import Summits.Ventures.CertifiedManyBodySolver.Downfold.PinnedPairTPrimeOfQuotChainKernelCertsRows
import Summits.Ventures.CertifiedManyBodySolver.Theorems.CovHg1201M19P10BottomOfKernelPair
import HarnessLib
import HarnessLib.Audit

/-!
# Ventures/CertifiedManyBodySolver — Theorems/CovHg1201M19P10BottomOfKernelCertsRows.lean: «PatchBottomP10» (stmt-Ventures-27105, route `CovHg1201M19P10`,
# HgBa₂CuO₄₊δ «Hg-1201» @10 GPa column, n = 22/25) FROM TWO KERNEL CERTIFICATES IN THE «ROWS + HALVING» DESIGN OF RECORD ON THE BOX GEOMETRY — the
# instance-facing tier-P closer of the K2 bottom pair (§4 of the seat's line «HG-K2-KERNEL-TWIN»)

HONEST FRAMING: ONE theorem. Its hypotheses are of three kinds ONLY: (a) exporter DATA for the two vertices of the K2 bottom `t′`-pair {A = hub at `s = −49/100`,
B = spoke at `s = −12/25`} at the station `U = 3`, solve density `n₀ = 22/25`, corner objective `−X₀(−49/100; Uo)`, in the «(N)-BY-ROWS + ADJOINT HALVING»
design of record (hubbard-cov-la214-plan-1 R-g4-5, hubbard-obs STATUS 2026-08-29T01:07:34Z) on hubbard-obs-p2's box geometry `BoxGeom.boxQuot r R vmax`
(`7 ≤ R`, `r + 1 ≤ R`, `r + vmax ≤ R`; ONE `Bkey`; ONE shared eom word list `EB`; per vertex `TH hH TE hE TX hX μ ν κ cap κ′ fl K blocks CW hcw AV ns M Cs hC0 Hs
hchain hβ hsl` — the `stepEQA` chain check `ChainQAOK …` and the ONE inequality `β_v ≤ lowerConst (decPoly …) + (μ_v 0 + μ_v 1)(11/25 − ν_v)` are the
`decide`-class kernel facts an instance carries); (b) `norm_num`-class literal checks (multiplier signs, the re-keyed bounds, the chord law's `L` against the
rhs covariance, the floor kind, three strip prices against bar `4767609/10⁷` on `n ∈ [43/50, 22/25]`) — §2 of `Theorems/CovHg1201M19P10BottomOfKernelPair.lean` verbatim; (c) nothing
else. NO claim node, NO `@[conjecture]`, NO number of record is used or moved; NOTHING is evaluated or instantiated here (no Hg-1201 exporter output exists —
kit-side, not ordered; the (β0)/(β2) probes are INSTRUMENT class and «no Lean proposal comes out of (β2)», captain 2026-08-29T00:33:51Z); the closer of record
`covHg1201M19P10_PatchBottomP10_of_pinHGBp10_boxdual_j317048` (p666540), the registry rows CTL 153 / 154, tiers, margins and the pen HOLD (α′) on stmt-Ventures-27105 are
UNCHANGED; «closed modulo nodes» ≠ proved; no summit statement is proved by this file. ZERO compute, no definition, no `sorry`.

THE CHAIN (every link a tree theorem, BY NAME): exporter data ×2 → hubbard-cov-la214-box-2 g4's
`TPrimePinnedPairRowWN.of_quotAdjChainKernelCertsTBRowsHalfAuto_box` (`Downfold/PinnedPairTPrimeOfQuotChainKernelCertsRows.lean`, p685457: the sixteen geometry
facts, the PSD-ness of the two-level Gram coefficients, the anti-Hermitian remainder and the eom far check are discharged THERE, generically in `(r, R, vmax)`;
through hubbard-obs-p2's `Rows/CARPolyWindowGramTBRows.lean` / `…CorrWindowCertKernelEomAuto.lean` and hubbard-cov-la214-unc-2's chain / quotient kernels) ⇒ the
pinned `t′`-pair SHAPE `TPrimePinnedPairRowWN 3 (−49/100) (−12/25) capA capB flA flB βA κA κA′ slA βB κB κB′ slB (22/25) (−X₀)` → this seat's
`covHg1201M19P10_PatchBottomP10_of_pairT` (p685040 §2: re-key, chord law p682633, box-2 g1's `…_of_bundleWN_affineCap` p646114) ⇒ `Theses.CovHg1201M19P10.PatchBottomP10`;
@0 / @10 columns certified separately — no pressure / dT_c-dP sentence.

Cell `hubbard-obs` (D-0154 (1)(C) Hg-1201), seat hubbard-cov-hg1201-box-2 g4 (`prover-hubbard-cov-hg1201-box-2-g4-0`), typist desk; wording class (xx1):
CONTROL / CALIBRATION one-sided stiffness-scale ceilings of a downfolded screening-grade one-band box; a ceiling never speaks to the presence of superconductivity
or to `ρ_s = 0`; not a `T_c` / phase / pressure sentence; nothing about HgBa₂CuO₄₊δ samples.

References: X. Han, arXiv:2006.06002 §3 [Han2020Bootstrap]; J. Wang et al., PRX 14 (2024) 031006 §III [WangEtAl2024]; C. Jansson, D. Chaykin, C. Keil,
SIAM J. Numer. Anal. 46 (2008) 180 §3 [JanssonChaykinKeil2008]; T. Koma, H. Tasaki, J. Stat. Phys. 76 (1994) 745 §1 [KomaTasaki1994]; S. Boyd,
L. Vandenberghe, *Convex Optimization* (2004) §5.9 [BoydVandenberghe2004]; D. J. Scalapino, S. R. White, S.-C. Zhang, PRB 47 (1993) 7995 §II
[ScalapinoWhiteZhang1993].
-/

noncomputable section

namespace Summit.Ventures.CertifiedManyBodySolver.Theorems

open Summit.Ventures.CertifiedManyBodySolver.Theses.CovHg1201M19P10 (PatchBottomP10)
open Summit.Ventures.CertifiedManyBodySolver.Downfold Summit.Ventures.CertifiedManyBodySolver
open Summit.Ventures.CertifiedManyBodySolver.Observables
open Summit.Ventures.CertifiedQuantumChemistry Summit.Ventures.CertifiedQuantumChemistry.CARPoly
open Summit.Ventures.CertifiedManyBodySolver.CARPolyWindow Summit.Ventures.CertifiedManyBodySolver.CARPolyWindow.BoxGeom
open Literature.MathematicalPhysics.QuantumManyBody.StateRelaxation
open Literature.MathematicalPhysics.QuantumLattice Literature.MathematicalPhysics.QuantumLattice.ThermodynamicLimit
open Literature.Probability.LatticeModels
open Matrix Filter Topology HubbardWave0
open scoped BigOperators ComplexOrder

/-- **«PatchBottomP10» (stmt-Ventures-27105) FROM TWO KERNEL CERTIFICATES IN THE «ROWS + HALVING» DESIGN OF RECORD ON THE BOX GEOMETRY `boxQuot r R vmax`** —
the K2″ bottom `t′`-pair {A hub `s = −49/100`, B spoke `s = −12/25`; `U = 3`, `n₀ = 22/25`; ONE `Bkey`, ONE shared `EB`; corner objective
`Γ(incl)(−oddMomentObsTT (−49/100) Uo 0)` at both vertices}: per vertex the instance supplies `TH hH TE hE TX hX μ ν κ cap κ′ fl K blocks CW hcw AV ns M Cs hC0
Hs hchain hβ hsl` only; then the literal checks of `covHg1201M19P10_PatchBottomP10_of_pairT` (signs, re-keyed bounds onto the cap plane of record / kinematic floor,
`L` vs. the rhs covariance, floor kind, three strip prices). Conclusion: the route decl — NO claim node; nothing instantiated in this file.
[cite: Han2020Bootstrap, §3] [cite: WangEtAl2024, §III] [cite: JanssonChaykinKeil2008, §3] [cite: KomaTasaki1994, §1] [cite: BoydVandenberghe2004, §5.9] -/
theorem covHg1201M19P10_PatchBottomP10_of_kernelCertsRows (Uo : ℝ)
    (r R vmax : ℕ) (h7R : 7 ≤ R) (hrR : r + 1 ≤ R) (hvR : r + vmax ≤ R) (Bkey : ℕ)
    -- the SHARED eom words (inner window letters)
    (EB : List (Terms (Orb (Fin (boxN r)))))
    -- vertex A (hub, `s = −49/100`)
    (THA : Terms (Orb (Fin (boxN R))))
    (hHA : termOp (boxD R) THA =
      (hubbardTTPrimeFermionInteraction 1 (((-49 / 100 : ℚ)) : ℝ) (((3 : ℚ)) : ℝ)).localHamiltonian (boxW R))
    (TEA : Terms (Orb (Fin (boxN R))))
    (hEA : termOp (boxD R) TEA =
      fermionEmbed (PolySite.incl (thicken01_subset_boxW (le_trans (by norm_num) h7R)))
        ((hubbardTTPrimeFermionInteraction 1 (((-49 / 100 : ℚ)) : ℝ) (((3 : ℚ)) : ℝ)).meanEnergyObs 1))
    (TXA : Terms (Orb (Fin (boxN R))))
    (hXA : termOp (boxD R) TXA = fermionEmbed (PolySite.incl (box_subset_boxW h7R)) (-oddMomentObsTT (-49 / 100) Uo 0))
    (μA : Fin 2 → ℚ) (νA κA capA κA' flA : ℚ) (KA : ℕ) (blocksA : List (List (List ℤ × Terms (Orb (Fin (boxN R))))))
    (CWA : Terms (Orb (Fin (boxN R)))) (hcwA : ∀ wc ∈ CWA, chargeW wc.1 ≠ 0 ∨ spinChargeW (fun a => (ofLex a).2) wc.1 ≠ 0)
    (AVA : List (Terms (Orb (Fin (boxN R)))))
    (nsA : List ℕ) (MA : ℕ) (CsA : List SOSDual.EncPoly) (hC0A : CsA.getD 0 [] = []) (HsA : List (List (QHint (boxN r))))
    (hchainA : ChainQAOK (boxQuot r R vmax) Bkey MA CsA
      (groupSlices (residTGslicesNear TXA μA νA (fun σ => orb (boxIx R 0) σ) κA capA κA' flA TEA (gramTBRowsHalf KA blocksA) THA (boxPush r R) EB
        (autoMasks THA (boxPush r R) EB) (fun l : Fin 0 => l.elim0) (fun l : Fin 0 => l.elim0) CWA AVA) nsA) HsA)
    {βA : ℚ}
    (hβA : haveI := neZero_boxN R; βA ≤ lowerConst (SOSDual.decPoly (boxN R) (CsA.getD MA [])) + (μA 0 + μA 1) * ((22 / 25 : ℚ) / 2 - νA))
    {slA : ℚ} (hslA : slA = (μA 0 + μA 1) / 2)
    -- vertex B (spoke, `s = −12/25`)
    (THB : Terms (Orb (Fin (boxN R))))
    (hHB : termOp (boxD R) THB =
      (hubbardTTPrimeFermionInteraction 1 (((-12 / 25 : ℚ)) : ℝ) (((3 : ℚ)) : ℝ)).localHamiltonian (boxW R))
    (TEB : Terms (Orb (Fin (boxN R))))
    (hEB : termOp (boxD R) TEB =
      fermionEmbed (PolySite.incl (thicken01_subset_boxW (le_trans (by norm_num) h7R)))
        ((hubbardTTPrimeFermionInteraction 1 (((-12 / 25 : ℚ)) : ℝ) (((3 : ℚ)) : ℝ)).meanEnergyObs 1))
    (TXB : Terms (Orb (Fin (boxN R))))
    (hXB : termOp (boxD R) TXB = fermionEmbed (PolySite.incl (box_subset_boxW h7R)) (-oddMomentObsTT (-49 / 100) Uo 0))
    (μB : Fin 2 → ℚ) (νB κB capB κB' flB : ℚ) (KB : ℕ) (blocksB : List (List (List ℤ × Terms (Orb (Fin (boxN R))))))
    (CWB : Terms (Orb (Fin (boxN R)))) (hcwB : ∀ wc ∈ CWB, chargeW wc.1 ≠ 0 ∨ spinChargeW (fun a => (ofLex a).2) wc.1 ≠ 0)
    (AVB : List (Terms (Orb (Fin (boxN R)))))
    (nsB : List ℕ) (MB : ℕ) (CsB : List SOSDual.EncPoly) (hC0B : CsB.getD 0 [] = []) (HsB : List (List (QHint (boxN r))))
    (hchainB : ChainQAOK (boxQuot r R vmax) Bkey MB CsB
      (groupSlices (residTGslicesNear TXB μB νB (fun σ => orb (boxIx R 0) σ) κB capB κB' flB TEB (gramTBRowsHalf KB blocksB) THB (boxPush r R) EB
        (autoMasks THB (boxPush r R) EB) (fun l : Fin 0 => l.elim0) (fun l : Fin 0 => l.elim0) CWB AVB) nsB) HsB)
    {βB : ℚ}
    (hβB : haveI := neZero_boxN R; βB ≤ lowerConst (SOSDual.decPoly (boxN R) (CsB.getD MB [])) + (μB 0 + μB 1) * ((22 / 25 : ℚ) / 2 - νB))
    {slB : ℚ} (hslB : slB = (μB 0 + μB 1) / 2)
    -- multiplier signs
    (hκA : 0 ≤ κA) (hκA' : 0 ≤ κA') (hκB : 0 ≤ κB) (hκB' : 0 ≤ κB')
    -- the re-keyed bounds, the law's `L`, the floor kind, the three strip prices (as in `covHg1201M19P10_PatchBottomP10_of_pairT`)
    {βAs βBs F L : ℚ}
    (hβAs : βAs ≤ βA - κA * ((-10022689/10000000 : ℚ) - capA) - κA' * (flA - (-124827703/50000000)))
    (hβBs : βBs ≤ βB - κB * ((-1250541281/1250000000 : ℚ) - capB) - κB' * (flB - (-124827703/50000000)))
    (hL₁ : (16211390 / 10000000 : ℚ) * (1 / 100) * ((κA - κA') - (κB - κB')) - (κB - κA) * (573711/312500000) ≤ L)
    (hL₂ : (16211390 / 10000000 : ℚ) * (1 / 100) * -((κA - κA') - (κB - κB')) - (κB - κA) * (573711/312500000) ≤ L)
    (hkind : (0 ≤ L ∧ βAs + L ≤ βBs ∧ F ≤ βAs) ∨ (0 ≤ L ∧ βBs + L ≤ βAs ∧ F ≤ βBs) ∨
      (0 < L ∧ F ≤ βAs - (L - (βBs - βAs)) ^ 2 / (4 * L)))
    (p₀ : -F ≤ 4767609 / 10000000) (p₁ : -F - slA * (43 / 50 - 22 / 25) ≤ 4767609 / 10000000)
    (p₂ : -F - slB * (43 / 50 - 22 / 25) ≤ 4767609 / 10000000) :
    PatchBottomP10 := by
  -- (1) the pinned `t′`-pair shape from the two «rows + halving» box certificates (shared `EB`, one `Bkey`)
  have hAB := TPrimePinnedPairRowWN.of_quotAdjChainKernelCertsTBRowsHalfAuto_box r R vmax h7R hrR hvR 3 (by norm_num) (22 / 25)
    (-49 / 100) (-12 / 25) Bkey (-oddMomentObsTT (-49 / 100) Uo 0) EB
    THA hHA TEA hEA TXA hXA μA νA κA capA κA' flA KA blocksA CWA hcwA AVA nsA MA CsA hC0A HsA hchainA hβA hslA
    THB hHB TEB hEB TXB hXB μB νB κB capB κB' flB KB blocksB CWB hcwB AVB nsB MB CsB hC0B HsB hchainB hβB hslB
  -- (2) numerals
  have e1 : (((3 : ℚ)) : ℝ) = 3 := by norm_num
  have e2 : (((-49 / 100 : ℚ)) : ℝ) = -49 / 100 := by norm_num
  have e3 : (((-12 / 25 : ℚ)) : ℝ) = -12 / 25 := by norm_num
  rw [e1, e2, e3] at hAB
  -- (3) the item from the pair
  exact covHg1201M19P10_PatchBottomP10_of_pairT Uo hAB hκA hκA' hκB hκB' hβAs hβBs hL₁ hL₂ hkind p₀ p₁ p₂

end Summit.Ventures.CertifiedManyBodySolver.Theorems

end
■ ■ ■
Exercise instructions:
In these entries, some lines may contain the string "instance". Give the number of such lines and nothing more.

Output for this exercise:
3